We do not normally leave our monastery to work among the less advantaged in other parts of the world. But through our mission of living community life with sisters from other cultures, we try to gain firsthand experience of how they live at home. Inclusive, mutually respectful community life is our lived prayer for justice and peace and care for creation, our common home.
Abbess Sr. Máire Hickey at prayer (Courtesy of Kylemore Abbey)
How are the Benedictines reemerging from lockdown?
Our public church was closed all through the lockdown. Our resident chaplain was able to celebrate the Eucharist with us every day. We are continuing with this arrangement for the present and will reopen the public church before very long. On Saturday, July 11, St. Benedict's Day, we celebrated the community Mass in the Gothic chapel. Our Notre Dame friends livestreamed it.

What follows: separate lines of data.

import Literature.MathematicalPhysics.QuantumManyBody.JelliumBoxCutoffMonotone
import HarnessLib

/-!
# Elementary bounds on the cut-off kernel `V_{r,R}` of Lieb–Solovej

Topic `Literature/MathematicalPhysics/QuantumManyBody` (the charged Bose gas, `JelliumBoseGas.foldyLaw`).
The facts about `V_{r,R} = Y_{R⁻¹} - Y_{r⁻¹}` and `w_{r,R}(x,y) = χ_ℓ(x)V_{r,R}(x-y)χ_ℓ(y)` quoted without
proof in [LiebSolovej2001, §4–§5 and §9]:

* `cutoffKernel_le_inv_sub_inv` — "for `x ≪ r`, `V_{r,R}(x) ≈ r⁻¹ - R⁻¹`": the pointwise bound
  `V_{r,R} ≤ r⁻¹ - R⁻¹ ≤ r⁻¹` ("since `w_{r,R}(x,y) ≤ r⁻¹`", §9);
* `integral_cutoffKernel` — `∫V_{r,R} = 4π(R² - r²)`;
* `backgroundK_cutoffKernel_le` — `sup_x ∫ w_{r,R}(x,y) dy ≤ ∫V_{r,R} ≤ 4πR²` (§5, proof of
  Lemma 5.3);
* `pairK_cutoffKernel_le` — `∑_{i<j} w_{r,R}(xᵢ,xⱼ) ≤ n² r⁻¹`;
* `fourier_cutoffKernel`, `fourier_cutoffKernel_nonneg`, `fourier_cutoffKernel_le` —
  `𝓕V_{r,R}(p) = 4π(1/(4π²|p|² + R⁻²) - 1/(4π²|p|² + r⁻²)) ∈ [0, 4πR²]` (the kernel `w_{r,R}` is
  a nonnegative operator of norm `≤ sup 𝓕V ≤ 4πR²`, Lemma 5.4 proof; Mathlib's convention
  `𝓕f(p) = ∫e^{-2πi⟨x,p⟩}f`).

## References

* [LiebSolovej2001] E. H. Lieb, J. P. Solovej, Commun. Math. Phys. 217 (2001) 127–163, (4.2),
  proofs of Lemmas 5.3–5.4, §9 (arXiv:cond-mat/0007425, pp. 10–12, 23).
-/

noncomputable section

open MeasureTheory Set Filter Real
open scoped ENNReal NNReal Topology FourierTransform InnerProductSpace

namespace Literature.MathematicalPhysics.QuantumManyBody.JelliumBoseGas

open BoseGas Coulomb

variable {n : ℕ}

/-! ### Pointwise bound -/

/-- `e^{-as} - e^{-bs} ≤ (b - a)s` for `0 ≤ a ≤ b`, `0 ≤ s`. [folklore] -/
theorem exp_neg_sub_exp_neg_le {a b s : ℝ} (ha : 0 ≤ a) (hab : a ≤ b) (hs : 0 ≤ s) :
    Real.exp (-(a * s)) - Real.exp (-(b * s)) ≤ (b - a) * s := by
  have h1 : Real.exp (-(a * s)) ≤ 1 := Real.exp_le_one_iff.2 (by nlinarith)
  have h2 : 1 - Real.exp (-((b - a) * s)) ≤ (b - a) * s := by
    have := Real.add_one_le_exp (-((b - a) * s))
    linarith
  have e : Real.exp (-(b * s)) = Real.exp (-(a * s)) * Real.exp (-((b - a) * s)) := by
    rw [← Real.exp_add]; ring_nf
  have h3 : 0 ≤ 1 - Real.exp (-((b - a) * s)) :=
    sub_nonneg.2 (Real.exp_le_one_iff.2 (by nlinarith))
  calc Real.exp (-(a * s)) - Real.exp (-(b * s))
      = Real.exp (-(a * s)) * (1 - Real.exp (-((b - a) * s))) := by rw [e]; ring
    _ ≤ 1 * ((b - a) * s) := mul_le_mul h1 h2 h3 zero_le_one
    _ = (b - a) * s := one_mul _

/-- **`V_{r,R} ≤ r⁻¹ - R⁻¹`** pointwise (`0 < r ≤ R`). [cite: LiebSolovej2001, (4.2)] -/
theorem cutoffKernel_le_inv_sub_inv {r R : ℝ} (hr : 0 < r) (hrR : r ≤ R) (x : Space) :
    cutoffKernel r R x ≤ r⁻¹ - R⁻¹ := by
  have hR : 0 < R := hr.trans_le hrR
  have hab : R⁻¹ ≤ r⁻¹ := (inv_le_inv₀ hR hr).2 hrR
  unfold cutoffKernel yukawa
  rw [div_sub_div_same]
  by_cases hx : x = 0
  · subst hx
    simp only [norm_zero, div_zero, sub_nonneg]
    exact hab
  · have hxn : 0 < ‖x‖ := norm_pos_iff.2 hx
    rw [div_le_iff₀ hxn]
    exact exp_neg_sub_exp_neg_le (inv_nonneg.2 hR.le) hab hxn.le

/-- `V_{r,R} ≤ r⁻¹` ("`w_{r,R}(x,y) ≤ r⁻¹`"). [cite: LiebSolovej2001, §9] -/
theorem cutoffKernel_le_inv {r R : ℝ} (hr : 0 < r) (hrR : r ≤ R) (x : Space) :
    cutoffKernel r R x ≤ r⁻¹ :=
  (cutoffKernel_le_inv_sub_inv hr hrR x).trans (sub_le_self _ (inv_nonneg.2 (hr.le.trans hrR)))

/-! ### Integral bounds -/

/-- **`∫ V_{r,R} = 4π(R² - r²)`**. [cite: LiebSolovej2001, §5 (proof of Lemma 5.3)] -/
theorem integral_cutoffKernel {r R : ℝ} (hr : 0 < r) (hR : 0 < R) :
    ∫ x, cutoffKernel r R x = 4 * π * R ^ 2 - 4 * π * r ^ 2 := by
  unfold cutoffKernel
  rw [integral_sub (integrable_yukawa' (inv_pos.2 hR)) (integrable_yukawa' (inv_pos.2 hr)),
    integral_yukawa (inv_pos.2 hR), integral_yukawa (inv_pos.2 hr), inv_pow, inv_pow,
    div_inv_eq_mul, div_inv_eq_mul]

/-- **`sup_x ∫ w_{r,R}(x,y) dy ≤ 4πR²`**: for `0 ≤ θ ≤ 1`, `∫ θ(y)V_{r,R}(x-y) dy ≤ 4πR²`.
[cite: LiebSolovej2001, §5 (proof of Lemma 5.3)] -/
theorem backgroundK_cutoffKernel_le {θ : Space → ℝ} (hθ0 : ∀ x, 0 ≤ θ x) (hθ1 : ∀ x, θ x ≤ 1)
    {r R : ℝ} (hr : 0 < r) (hrR : r ≤ R) (x : Space) :
    backgroundK (cutoffKernel r R) θ x ≤ 4 * π * R ^ 2 := by
  have hR : 0 < R := hr.trans_le hrR
  calc backgroundK (cutoffKernel r R) θ x ≤ ∫ y, cutoffKernel r R y :=
        backgroundK_le (cutoffKernel_nonneg hr hrR) (integrable_cutoffKernel hr hR) hθ0 hθ1 x
    _ = 4 * π * R ^ 2 - 4 * π * r ^ 2 := integral_cutoffKernel hr hR
    _ ≤ 4 * π * R ^ 2 := by nlinarith [Real.pi_pos, sq_nonneg r]

/-- `∑ⱼ ∫ w_{r,R}(xⱼ,y) dy ≤ 4π n R²`. [cite: LiebSolovej2001, §5] -/
theorem oneBodyK_cutoffKernel_le {θ : Space → ℝ} (hθ0 : ∀ x, 0 ≤ θ x) (hθ1 : ∀ x, θ x ≤ 1)
    {r R : ℝ} (hr : 0 < r) (hrR : r ≤ R) (X : Config n) :
    oneBodyK (cutoffKernel r R) θ X ≤ n * (4 * π * R ^ 2) := by
  unfold oneBodyK
  calc ∑ j, θ (X j) * backgroundK (cutoffKernel r R) θ (X j) ≤ ∑ _j : Fin n, (1 : ℝ) * (4 * π * R ^ 2) :=
        Finset.sum_le_sum fun j _ => mul_le_mul (hθ1 _) (backgroundK_cutoffKernel_le hθ0 hθ1 hr hrR _)
          (backgroundK_nonneg (cutoffKernel_nonneg hr hrR) hθ0 _) zero_le_one
    _ = n * (4 * π * R ^ 2) := by
        rw [Finset.sum_const, Finset.card_univ, Fintype.card_fin, nsmul_eq_mul, one_mul]

/-- **`∑_{i<j} w_{r,R}(xᵢ,xⱼ) ≤ n² r⁻¹`** (`0 ≤ θ ≤ 1`, `w_{r,R} ≤ r⁻¹`). [cite: LiebSolovej2001, §9] -/
theorem pairK_cutoffKernel_le {θ : Space → ℝ} (hθ0 : ∀ x, 0 ≤ θ x) (hθ1 : ∀ x, θ x ≤ 1)
    {r R : ℝ} (hr : 0 < r) (hrR : r ≤ R) (X : Config n) :
    pairK (cutoffKernel r R) θ X ≤ (n : ℝ) ^ 2 * r⁻¹ := by
  have hterm : ∀ i j : Fin n, θ (X i) * cutoffKernel r R (X i - X j) * θ (X j) ≤ r⁻¹ := by
    intro i j
    calc θ (X i) * cutoffKernel r R (X i - X j) * θ (X j) ≤ 1 * r⁻¹ * 1 :=
          mul_le_mul (mul_le_mul (hθ1 _) (cutoffKernel_le_inv hr hrR _) (cutoffKernel_nonneg hr hrR _)
            zero_le_one) (hθ1 _) (hθ0 _) (by positivity)
      _ = r⁻¹ := by ring
  have hnn : ∀ i j : Fin n, 0 ≤ θ (X i) * cutoffKernel r R (X i - X j) * θ (X j) := fun i j =>
    mul_nonneg (mul_nonneg (hθ0 _) (cutoffKernel_nonneg hr hrR _)) (hθ0 _)
  unfold pairK
  calc ∑ i, ∑ j with i < j, θ (X i) * cutoffKernel r R (X i - X j) * θ (X j)
      ≤ ∑ i, ∑ j, θ (X i) * cutoffKernel r R (X i - X j) * θ (X j) :=
        Finset.sum_le_sum fun i _ => Finset.sum_le_sum_of_subset_of_nonneg (Finset.filter_subset _ _)
          fun j _ _ => hnn i j
    _ ≤ ∑ _i : Fin n, ∑ _j : Fin n, r⁻¹ := Finset.sum_le_sum fun i _ => Finset.sum_le_sum fun j _ => hterm i j
    _ = (n : ℝ) ^ 2 * r⁻¹ := by
        simp only [Finset.sum_const, Finset.card_univ, Fintype.card_fin, nsmul_eq_mul]
        ring

/-! ### The Fourier transform of `V_{r,R}` -/

/-- **`𝓕V_{r,R}(p) = 4π/(4π²|p|² + R⁻²) - 4π/(4π²|p|² + r⁻²)`** (Mathlib's convention).
[cite: LiebSolovej2001, §4 (after (4.2))] -/
theorem fourier_cutoffKernel {r R : ℝ} (hr : 0 < r) (hR : 0 < R) (p : Space) :
    𝓕 (fun x : Space => (cutoffKernel r R x : ℂ)) p =
      ((4 * π / (4 * π ^ 2 * ‖p‖ ^ 2 + (R⁻¹) ^ 2) - 4 * π / (4 * π ^ 2 * ‖p‖ ^ 2 + (r⁻¹) ^ 2) : ℝ) : ℂ) := by
  have hR2 : 0 < (R⁻¹) ^ 2 := by positivity
  have hr2 : 0 < (r⁻¹) ^ 2 := by positivity
  have h1 := fourierIntegral_yukawa' hR2 p
  have h2 := fourierIntegral_yukawa' hr2 p
  rw [Real.sqrt_sq (inv_pos.2 hR).le] at h1
  rw [Real.sqrt_sq (inv_pos.2 hr).le] at h2
  rw [Real.fourier_eq] at h1 h2 ⊢
  have hI1 : Integrable fun v : Space => 𝐞 (-⟪v, p⟫_ℝ) •
      ((Real.exp (-(Real.sqrt ((R⁻¹) ^ 2) * ‖v‖)) / ‖v‖ : ℝ) : ℂ) :=
    (Real.fourierIntegral_convergent_iff p).2 (integrable_yukawa hR2).ofReal
  have hI2 : Integrable fun v : Space => 𝐞 (-⟪v, p⟫_ℝ) •
      ((Real.exp (-(Real.sqrt ((r⁻¹) ^ 2) * ‖v‖)) / ‖v‖ : ℝ) : ℂ) :=
    (Real.fourierIntegral_convergent_iff p).2 (integrable_yukawa hr2).ofReal
  rw [Real.sqrt_sq (inv_pos.2 hR).le] at hI1
  rw [Real.sqrt_sq (inv_pos.2 hr).le] at hI2
  have e : ∀ v : Space, 𝐞 (-⟪v, p⟫_ℝ) • ((cutoffKernel r R v : ℝ) : ℂ) =
      𝐞 (-⟪v, p⟫_ℝ) • ((Real.exp (-(R⁻¹ * ‖v‖)) / ‖v‖ : ℝ) : ℂ) -
        𝐞 (-⟪v, p⟫_ℝ) • ((Real.exp (-(r⁻¹ * ‖v‖)) / ‖v‖ : ℝ) : ℂ) := by
    intro v
    rw [← smul_sub, cutoffKernel, yukawa, yukawa]
    push_cast
    ring_nf
  simp_rw [e]
  rw [integral_sub hI1 hI2, h1, h2]
  push_cast
  ring

/-- **`𝓕V_{r,R} ≥ 0`** (`0 < r ≤ R`): `w_{r,R}` is a positive semi-definite kernel.
[cite: LiebSolovej2001, Lemma 5.4 (proof)] -/
theorem fourier_cutoffKernel_nonneg {r R : ℝ} (hr : 0 < r) (hrR : r ≤ R) (p : Space) :
    0 ≤ 4 * π / (4 * π ^ 2 * ‖p‖ ^ 2 + (R⁻¹) ^ 2) - 4 * π / (4 * π ^ 2 * ‖p‖ ^ 2 + (r⁻¹) ^ 2) := by
  have hR : 0 < R := hr.trans_le hrR
  have hab : (R⁻¹) ^ 2 ≤ (r⁻¹) ^ 2 :=
    pow_le_pow_left₀ (inv_nonneg.2 hR.le) ((inv_le_inv₀ hR hr).2 hrR) 2
  have h0 : 0 < 4 * π ^ 2 * ‖p‖ ^ 2 + (R⁻¹) ^ 2 := by positivity
  rw [sub_nonneg]
  exact div_le_div_of_nonneg_left (by positivity) h0 (by linarith)

/-- **`𝓕V_{r,R} ≤ 4πR²`**: the operator with kernel `w_{r,R}` has norm at most `4πR²`.
[cite: LiebSolovej2001, Lemma 5.4 (proof)] -/
theorem fourier_cutoffKernel_le {r R : ℝ} (hr : 0 < r) (hR : 0 < R) (p : Space) :
    4 * π / (4 * π ^ 2 * ‖p‖ ^ 2 + (R⁻¹) ^ 2) - 4 * π / (4 * π ^ 2 * ‖p‖ ^ 2 + (r⁻¹) ^ 2) ≤
      4 * π * R ^ 2 := by
  have h1 : 4 * π / (4 * π ^ 2 * ‖p‖ ^ 2 + (R⁻¹) ^ 2) ≤ 4 * π / (R⁻¹) ^ 2 :=
    div_le_div_of_nonneg_left (by positivity) (by positivity) (by nlinarith [Real.pi_pos, sq_nonneg ‖p‖])
  have h2 : 0 ≤ 4 * π / (4 * π ^ 2 * ‖p‖ ^ 2 + (r⁻¹) ^ 2) := by positivity
  have e : 4 * π / (R⁻¹) ^ 2 = 4 * π * R ^ 2 := by rw [inv_pow, div_inv_eq_mul]
  linarith

end Literature.MathematicalPhysics.QuantumManyBody.JelliumBoseGas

The abbey with the visitor center and gardens has begun to receive the first batch of tourists. Intensive preparations went on for several weeks. All the staff have been enthusiastic and looking forward to a new start. Everyone is realistic about the fact that COVID-19 is particularly cruel to tourism and all businesses and localities connected with it. But we are all determined to make our beautiful Kylemore work again.
There is no getting away from the disastrous effect on business, the closure of the visitor center, the cancellation of events planned for our centenary year, including the completion and opening of our long-awaited monastery, as well as its effects on the whole country and our economy and social life.
Maybe it helps to see all that in a wider context. During the lockdown, the thought occurred to me: Cocooning is not just a protective measure. The cocoon is the place of new, transformed life, where the caterpillar turns into a butterfly. And in Christian spirituality, the butterfly was for centuries an important symbol of the resurrection of Christ. Maybe there is great new life burgeoning in the cocoon, and not just for us.
Kylemore Abbey's 6-acre Victorian walled garden has restored garden buildings and flower, vegetable and herb gardens. (Courtesy of Kylemore Abbey)
[Sarah Mac Donald is a freelance journalist based in Dublin.]